The data is to be retyped in full, exactly.

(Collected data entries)
++++++++++

/-!
# Heath-Brown's Lemma 3.5, IV: the chain sums `Σ₀`, `Σ₁` (pp. 38–39)

Fourth file of the proof of the named fact `HeathBrown2001_lemma_3_5`
(`HeathBrownCubicSieveDecomposition`; D. R. Heath-Brown, *Primes represented by `x³ + 2y³`*, Acta
Math. 186 (2001), Lemma 3.5, §6). The main terms produced by the Fundamental Lemma for `T^(n)(𝒜)` and
`T^(n)(ℬ)` carry the chain sums `Σ₀ = ∑ ρ₀(p_1⋯p_n)/(p_1⋯p_n)` ((6.3), p. 35) and — after the exact
reduction of `HeathBrownCubicFLSequencesB` — `Σ₁ = ∑_{s} N(P_1⋯P_n)^{-1}` over the chains of prime
ideals of (3.1). This file PROVES the two facts about them used on pp. 38–39: they are close to each
other, and their totals over `n` are `≪ τ^{-1}` ("`Σ₀ ≪ (1/n!)(log τ^{-1} + O(1))^n` and similarly
`Σ₁`", p. 39). No named fact is introduced.

## Content (namespace `Literature.NumberTheory.Sieve.CubicSieve`), all proved

* `chainSumB X τ n` (`Σ₁(n)`), `chainSumA X τ n` (`Σ₀(n) = ∑_{t ∈ ratChains n} densA(∏t)`),
  `smallPrimesWeight` (`W₁ = ∑_{P ∈ 𝒫₀} N(P)^{-1}`), `esymmB` (the elementary symmetric sums `e_k` of
  these weights); `chainSumB_le_pow_div_factorial` (`Σ₁(n) ≤ W₁^n/n!`, from the tree's
  `esymm_le_pow_div_factorial`), `sum_chainSumB_le_exp`, `sum_chainSumA_le_exp` (**totals `≤ e^{W₁}`**).
* `GoodChain` (all norms prime and distinct), `goodOver`, **`card_goodOver_eq`** (the good sets with
  norms `t` number `∏_{p∈t} ν_p`: `s ↦ ∏s` is a bijection onto the ideals of norm `∏t`), `goodChains`,
  `badChains`, `chainSumB_eq_good_add_bad`, **`chainSumBgood_eq`** (`Σ₁^good(n) = ∑_t (∏ν_p)/∏t`),
  **`chainSumA_le_chainSumBgood_and`** (`Σ₀ ≤ Σ₁^good ≤ Σ₀ + nX^{-τ}Σ₁^good`: the comparison
  "`ρ₁(q) = ρ₀(q){1 + O(X^{-τ})}^n`" of p. 38 in our normalisation, `ρ₀(p)/p = ν_p/(p+1)` against `ν_p/p`).
* `sum_nonprime_chains_le`, `sum_tie_chains_le`, **`chainSumBbad_le`** (`Σ₁^bad(n) ≤ 6Y^{-1/3}e_{n−1} +
  18Y^{-1}e_{n−2}` for `8 ≤ Y < X^τ`: a bad chain has a member of non-prime norm or two members of equal
  norm — the terms removed in (6.5) and in `T^(n)(ℬ) − T_1^(n)(ℬ)`, p. 36 — via the tree's `sum_sel_le`,
  `sum_sel₂_le`, `sum_inv_absNorm_nonprime_le`, `sum_inv_absNorm_pair_eq_le`).
* **`sum_abs_chainSumA_sub_chainSumB_le`**: `∑_{n<N} |Σ₀(n) − Σ₁(n)| ≤ e^{W₁}(W₁X^{-τ} + 12Y^{-1/3} + 54Y^{-1})`.
* **`exists_smallPrimesWeight_le`**: `W₁ ≤ log τ^{-1} + 3` once `X^τ ≥ 2^{10}`, `τ ≤ 1/2`, `τ log X ≥ 2C₁`
  (sharp Mertens for the degree-one primes, the tree's `exists_sum_normWt_window_le`; the others
  contribute `≤ 6/(X^τ/2)^{1/3}`), so that `e^{W₁} ≤ e³ τ^{-1}`.

## References

* D. R. Heath-Brown, *Primes represented by `x³ + 2y³`*, Acta Math. 186 (2001), 1–84: (6.3) p. 35,
  (6.5)–(6.6) pp. 36–37, pp. 38–39 (`Σ₀`, `Σ₁`, the summation over `n`). [cite: HeathBrownActa2001, §6 pp. 38–39]

## Mathlib / tree search

Mathlib: `Real.sum_le_exp_of_nonneg`, `Finset.sum_fiberwise_of_maps_to`, `Finset.sum_comp`,
`Finset.card_nbij'`, `Nat.squarefree_mul_iff`, `Finset.card_le_one`. Tree: `HeathBrownCubicChainSums`
(`esymm_le_pow_div_factorial`, `esymm_nonneg`, `sum_sel_le`, `sum_sel₂_le`, `exists_sum_normWt_window_le`,
`idealNormCount_prod_primes`), `HeathBrownCubicUpperBoundTools` (`mem_chains_iff`, `mem_smallPrimes_iff`,
`absNorm_prod`, `sum_inv_absNorm_nonprime_le`, `sum_inv_absNorm_pair_eq_le`, `sum_union_le_add`),
`HeathBrownCubicFLSequencesA` (`ratChains`, `densA_prod_primes`, `normEq`, `card_normEq`, `NormSimple` tools),
`HeathBrownCubicSieveSetup` (`card_absNorm_eq_prime_eq_cubeRootTwoCount`, `primeFactorsFinset`).
-/

noncomputable section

++++++++++

**The answer**.
/-!
# Heath-Brown's Lemma 3.5, IV: the chain sums `Σ₀`, `Σ₁` (pp. 38–39)

Fourth file of the proof of the named fact `HeathBrown2001_lemma_3_5`
(`HeathBrownCubicSieveDecomposition`; D. R. Heath-Brown, *Primes represented by `x³ + 2y³`*, Acta
Math. 186 (2001), Lemma 3.5, §6). The main terms produced by the Fundamental Lemma for `T^(n)(𝒜)` and
`T^(n)(ℬ)` carry the chain sums `Σ₀ = ∑ ρ₀(p_1⋯p_n)/(p_1⋯p_n)` ((6.3), p. 35) and — after the exact
reduction of `HeathBrownCubicFLSequencesB` — `Σ₁ = ∑_{s} N(P_1⋯P_n)^{-1}` over the chains of prime
ideals of (3.1). This file PROVES the two facts about them used on pp. 38–39: they are close to each
other, and their totals over `n` are `≪ τ^{-1}` ("`Σ₀ ≪ (1/n!)(log τ^{-1} + O(1))^n` and similarly
`Σ₁`", p. 39). No named fact is introduced.

## Content (namespace `Literature.NumberTheory.Sieve.CubicSieve`), all proved

* `chainSumB X τ n` (`Σ₁(n)`), `chainSumA X τ n` (`Σ₀(n) = ∑_{t ∈ ratChains n} densA(∏t)`),
  `smallPrimesWeight` (`W₁ = ∑_{P ∈ 𝒫₀} N(P)^{-1}`), `esymmB` (the elementary symmetric sums `e_k` of
  these weights); `chainSumB_le_pow_div_factorial` (`Σ₁(n) ≤ W₁^n/n!`, from the tree's
  `esymm_le_pow_div_factorial`), `sum_chainSumB_le_exp`, `sum_chainSumA_le_exp` (**totals `≤ e^{W₁}`**).
* `GoodChain` (all norms prime and distinct), `goodOver`, **`card_goodOver_eq`** (the good sets with
  norms `t` number `∏_{p∈t} ν_p`: `s ↦ ∏s` is a bijection onto the ideals of norm `∏t`), `goodChains`,
  `badChains`, `chainSumB_eq_good_add_bad`, **`chainSumBgood_eq`** (`Σ₁^good(n) = ∑_t (∏ν_p)/∏t`),
  **`chainSumA_le_chainSumBgood_and`** (`Σ₀ ≤ Σ₁^good ≤ Σ₀ + nX^{-τ}Σ₁^good`: the comparison
  "`ρ₁(q) = ρ₀(q){1 + O(X^{-τ})}^n`" of p. 38 in our normalisation, `ρ₀(p)/p = ν_p/(p+1)` against `ν_p/p`).
* `sum_nonprime_chains_le`, `sum_tie_chains_le`, **`chainSumBbad_le`** (`Σ₁^bad(n) ≤ 6Y^{-1/3}e_{n−1} +
  18Y^{-1}e_{n−2}` for `8 ≤ Y < X^τ`: a bad chain has a member of non-prime norm or two members of equal
  norm — the terms removed in (6.5) and in `T^(n)(ℬ) − T_1^(n)(ℬ)`, p. 36 — via the tree's `sum_sel_le`,
  `sum_sel₂_le`, `sum_inv_absNorm_nonprime_le`, `sum_inv_absNorm_pair_eq_le`).
* **`sum_abs_chainSumA_sub_chainSumB_le`**: `∑_{n<N} |Σ₀(n) − Σ₁(n)| ≤ e^{W₁}(W₁X^{-τ} + 12Y^{-1/3} + 54Y^{-1})`.
* **`exists_smallPrimesWeight_le`**: `W₁ ≤ log τ^{-1} + 3` once `X^τ ≥ 2^{10}`, `τ ≤ 1/2`, `τ log X ≥ 2C₁`
  (sharp Mertens for the degree-one primes, the tree's `exists_sum_normWt_window_le`; the others
  contribute `≤ 6/(X^τ/2)^{1/3}`), so that `e^{W₁} ≤ e³ τ^{-1}`.

## References

* D. R. Heath-Brown, *Primes represented by `x³ + 2y³`*, Acta Math. 186 (2001), 1–84: (6.3) p. 35,
  (6.5)–(6.6) pp. 36–37, pp. 38–39 (`Σ₀`, `Σ₁`, the summation over `n`). [cite: HeathBrownActa2001, §6 pp. 38–39]

## Mathlib / tree search

Mathlib: `Real.sum_le_exp_of_nonneg`, `Finset.sum_fiberwise_of_maps_to`, `Finset.sum_comp`,
`Finset.card_nbij'`, `Nat.squarefree_mul_iff`, `Finset.card_le_one`. Tree: `HeathBrownCubicChainSums`
(`esymm_le_pow_div_factorial`, `esymm_nonneg`, `sum_sel_le`, `sum_sel₂_le`, `exists_sum_normWt_window_le`,
`idealNormCount_prod_primes`), `HeathBrownCubicUpperBoundTools` (`mem_chains_iff`, `mem_smallPrimes_iff`,
`absNorm_prod`, `sum_inv_absNorm_nonprime_le`, `sum_inv_absNorm_pair_eq_le`, `sum_union_le_add`),
`HeathBrownCubicFLSequencesA` (`ratChains`, `densA_prod_primes`, `normEq`, `card_normEq`, `NormSimple` tools),
`HeathBrownCubicSieveSetup` (`card_absNorm_eq_prime_eq_cubeRootTwoCount`, `primeFactorsFinset`).
-/

noncomputable section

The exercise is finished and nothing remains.